Brett McKay: Impressionnant. James Nestor, merci beaucoup pour votre temps. C’est un plaisir.

James Nestor: Merci beaucoup.

Brett McKay: Notre invité d'aujourd'hui était James Nestor. Il est l’auteur du livre Deep: Freediving, Renegade Science et What the Ocean Tells Us About Ourselves. Il est disponible sur amazon.com.

Cela conclut une autre édition du podcast Art of Maneness. Pour plus de trucs et de conseils virils, assurez-vous de consulter le site Web Art of Maneness à artofmaneness.com.
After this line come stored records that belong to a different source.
import Mathlib
import HarnessLib

/-!
# Risk composition for data-built certificates: if the calibration data are independent of the run and put the inputs on the safe
# side except with probability `δ_cal`, the data-built error bar fails with probability at most `δ + δ_cal`

HONEST FRAMING: exact (Metropolis-corrected) sampling algorithms for lattice gauge theory;
figures of merit are autocorrelation/cost numbers at stated couplings and volumes; no
continuum-physics claim.

Venture `LatticeQCDFlow` (cell pub-lqcd), topic `Exactness`; FANOUT row 30 (lean-1, GEN-41).  NEW WORK of the cell, generic measure
theory over Mathlib — the glue that turns GEN-41's `IMHCertificateCalibration` ∕ `IMHNormaliserBracketFromTwoSamples` ∕
`ClippedReweightingCertificate` (bars valid with certified NUMBERS in place of oracle inputs) into single probability statements.  The
bars have the shape «for inputs on the safe side of the truth, `P_run(error ≥ radius(inputs)) ≤ δ`»; the inputs are built from
calibration data `d` (proposal and target samples) INDEPENDENT of the production run, and are on the safe side except on an event of
probability `≤ δ_cal` (one-sided Hoeffding bars).  On the product space of data and run:

* §1 **`prod_apply_le_of_sections`** — `(P ⊗ μ)(S) ≤ δ·P(D) + μ(Ω')·P(OKᶜ)` (`ℝ≥0∞`) whenever every section `S_d`, `d ∈ OK`, has
  `μ(S_d) ≤ δ` (`S` measurable; `OK` arbitrary); **`prod_real_apply_le_of_sections`** — probability measures:
  `(P ⊗ μ)(S) ≤ δ + P(OKᶜ)` in `ℝ`.
* §2 **`prod_real_dataRadius_le`** — THE DATA-BUILT BAR: for a measurable statistic `T` of the run, a target value `θ` and a measurable
  data-built radius `r(d)`: if `P_run(|T − θ| ≥ r(d)) ≤ δ` for every `d ∈ OK`, then `(P ⊗ μ){(d, ω) : |T(ω) − θ| ≥ r(d)} ≤ δ + P(OKᶜ)`;
  **`prod_real_dataRadius_le_of_monotone`** — the form used in practice: an ORACLE radius `r⋆` with `P_run(|T − θ| ≥ r⋆) ≤ δ` and a
  data-built radius that DOMINATES it on `OK` (`r⋆ ≤ r(d)` for `d ∈ OK` — the calibration succeeded) give the same conclusion.
Reading: «total risk = the bar's `δ` plus the calibration risks» is a theorem, not a slogan, provided the calibration sample is independent
of the production replicas (fresh proposals ∕ a separate target run); re-using the production proposals for calibration is NOT covered.
No `sorry`, no new definitions, nothing cited as a fact.
-/

noncomputable section

namespace Summit.Ventures.LatticeQCDFlow.Exactness

open MeasureTheory Set
open scoped ENNReal

variable {D : Type*} [MeasurableSpace D] {P : Measure D} {Ω' : Type*} [MeasurableSpace Ω'] {μ : Measure Ω'}

/-! ## §1 Sections small on `OK` ⇒ the product set is small up to `P(OKᶜ)` -/

/-- **`(P ⊗ μ)(S) ≤ δ·P(D) + μ(Ω')·P(OKᶜ)`** when `μ(S_d) ≤ δ` for every `d ∈ OK` (`S` measurable, `μ` s-finite; `OK` any set). [ours] -/
theorem prod_apply_le_of_sections [SFinite μ] [SFinite P] {S : Set (D × Ω')} (hS : MeasurableSet S) {OK : Set D} {δ : ℝ≥0∞}
    (h : ∀ d ∈ OK, μ (Prod.mk d ⁻¹' S) ≤ δ) :
    (P.prod μ) S ≤ δ * P univ + μ univ * P OKᶜ := by
  rw [Measure.prod_apply hS]
  have hpt : ∀ d, μ (Prod.mk d ⁻¹' S) ≤ δ + OKᶜ.indicator (fun _ => μ univ) d := by
    intro d
    by_cases hd : d ∈ OK
    · rw [indicator_of_notMem (show d ∉ OKᶜ from fun h' => h' hd), add_zero]; exact h d hd
    · rw [indicator_of_mem (show d ∈ OKᶜ from hd)]
      exact (measure_mono (subset_univ _)).trans le_add_self
  calc ∫⁻ d, μ (Prod.mk d ⁻¹' S) ∂P ≤ ∫⁻ d, (δ + OKᶜ.indicator (fun _ => μ univ) d) ∂P := lintegral_mono hpt
    _ = ∫⁻ _, δ ∂P + ∫⁻ d, OKᶜ.indicator (fun _ => μ univ) d ∂P := lintegral_add_left measurable_const _
    _ ≤ δ * P univ + μ univ * P OKᶜ := by
        rw [lintegral_const]
        gcongr
        calc ∫⁻ d, OKᶜ.indicator (fun _ => μ univ) d ∂P ≤ ∫⁻ d in OKᶜ, μ univ ∂P := lintegral_indicator_le _ _
          _ = μ univ * P OKᶜ := by rw [setLIntegral_const]

/-- **`(P ⊗ μ)(S) ≤ δ + P(OKᶜ)`** for probability measures, in `ℝ` (`δ ≥ 0`). [ours] -/
theorem prod_real_apply_le_of_sections [IsProbabilityMeasure μ] [IsProbabilityMeasure P] {S : Set (D × Ω')} (hS : MeasurableSet S)
    {OK : Set D} {δ : ℝ} (hδ : 0 ≤ δ) (h : ∀ d ∈ OK, μ.real (Prod.mk d ⁻¹' S) ≤ δ) :
    (P.prod μ).real S ≤ δ + P.real OKᶜ := by
  have h' : ∀ d ∈ OK, μ (Prod.mk d ⁻¹' S) ≤ ENNReal.ofReal δ := fun d hd =>
    (ENNReal.le_ofReal_iff_toReal_le (measure_ne_top μ _) hδ).2 (h d hd)
  have hle := prod_apply_le_of_sections (P := P) (μ := μ) hS h'
  rw [measure_univ, measure_univ, mul_one, one_mul] at hle
  rw [measureReal_def, measureReal_def]
  calc ((P.prod μ) S).toReal ≤ (ENNReal.ofReal δ + P OKᶜ).toReal :=
        ENNReal.toReal_mono (ENNReal.add_ne_top.2 ⟨ENNReal.ofReal_ne_top, measure_ne_top P _⟩) hle
    _ = δ + (P OKᶜ).toReal := by rw [ENNReal.toReal_add ENNReal.ofReal_ne_top (measure_ne_top P _), ENNReal.toReal_ofReal hδ]

/-! ## §2 Data-built radii -/

/-- The failure set of a data-built bar `{(d, ω) : r(d) ≤ |T(ω) − θ|}` is measurable for measurable `r`, `T`. [ours, bookkeeping] -/
theorem measurableSet_dataRadius {r : D → ℝ} (hr : Measurable r) {T : Ω' → ℝ} (hT : Measurable T) (θ : ℝ) :
    MeasurableSet {p : D × Ω' | r p.1 ≤ |T p.2 - θ|} :=
  measurableSet_le (hr.comp measurable_fst) ((hT.comp measurable_snd).sub_const θ).abs

/-- **THE DATA-BUILT BAR IS HONEST AT RISK `δ + P(OKᶜ)`**: calibration data `d ∼ P` independent of the run `ω ∼ μ` (product law);
a measurable run statistic `T`, a value `θ`, a measurable data-built radius `r`; if `μ(|T − θ| ≥ r(d)) ≤ δ` for every `d ∈ OK` then
`(P ⊗ μ)(|T − θ| ≥ r(d)) ≤ δ + P(OKᶜ)`. [ours] -/
theorem prod_real_dataRadius_le [IsProbabilityMeasure μ] [IsProbabilityMeasure P] {r : D → ℝ} (hr : Measurable r) {T : Ω' → ℝ}
    (hT : Measurable T) (θ : ℝ) {OK : Set D} {δ : ℝ} (hδ : 0 ≤ δ) (h : ∀ d ∈ OK, μ.real {ω | r d ≤ |T ω - θ|} ≤ δ) :
    (P.prod μ).real {p : D × Ω' | r p.1 ≤ |T p.2 - θ|} ≤ δ + P.real OKᶜ :=
  prod_real_apply_le_of_sections (measurableSet_dataRadius hr hT θ) hδ (fun d hd => by
    have : Prod.mk d ⁻¹' {p : D × Ω' | r p.1 ≤ |T p.2 - θ|} = {ω | r d ≤ |T ω - θ|} := rfl
    rw [this]; exact h d hd)

/-- **… FROM AN ORACLE BAR AND A DOMINATING DATA-BUILT RADIUS**: if `μ(|T − θ| ≥ r⋆) ≤ δ` (the certified bar with its oracle inputs) and the
calibration puts the data-built radius on the safe side, `r⋆ ≤ r(d)` for `d ∈ OK`, then `(P ⊗ μ)(|T − θ| ≥ r(d)) ≤ δ + P(OKᶜ)`. [ours] -/
theorem prod_real_dataRadius_le_of_monotone [IsProbabilityMeasure μ] [IsProbabilityMeasure P] {r : D → ℝ} (hr : Measurable r)
    {T : Ω' → ℝ} (hT : Measurable T) (θ : ℝ) {OK : Set D} {rstar δ : ℝ} (hδ : 0 ≤ δ)
    (hbar : μ.real {ω | rstar ≤ |T ω - θ|} ≤ δ) (hOK : ∀ d ∈ OK, rstar ≤ r d) :
    (P.prod μ).real {p : D × Ω' | r p.1 ≤ |T p.2 - θ|} ≤ δ + P.real OKᶜ :=
  prod_real_dataRadius_le hr hT θ hδ fun d hd =>
    (measureReal_mono (fun ω (hω : r d ≤ |T ω - θ|) => (hOK d hd).trans hω)).trans hbar

end Summit.Ventures.LatticeQCDFlow.Exactness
Si vous aimez le podcast, j'apprécierais vraiment que vous vous rendiez sur iTunes ou Stitcher pour nous donner une critique qui vous aidera à faire connaître le podcast. L'un des meilleurs compliments que vous puissiez nous faire est de recommander le podcast à un ami ou à un membre de votre famille. J'apprécie beaucoup. Merci de votre soutien. Jusqu'à la prochaine fois, c'est Brett McKay qui vous dit de rester viril.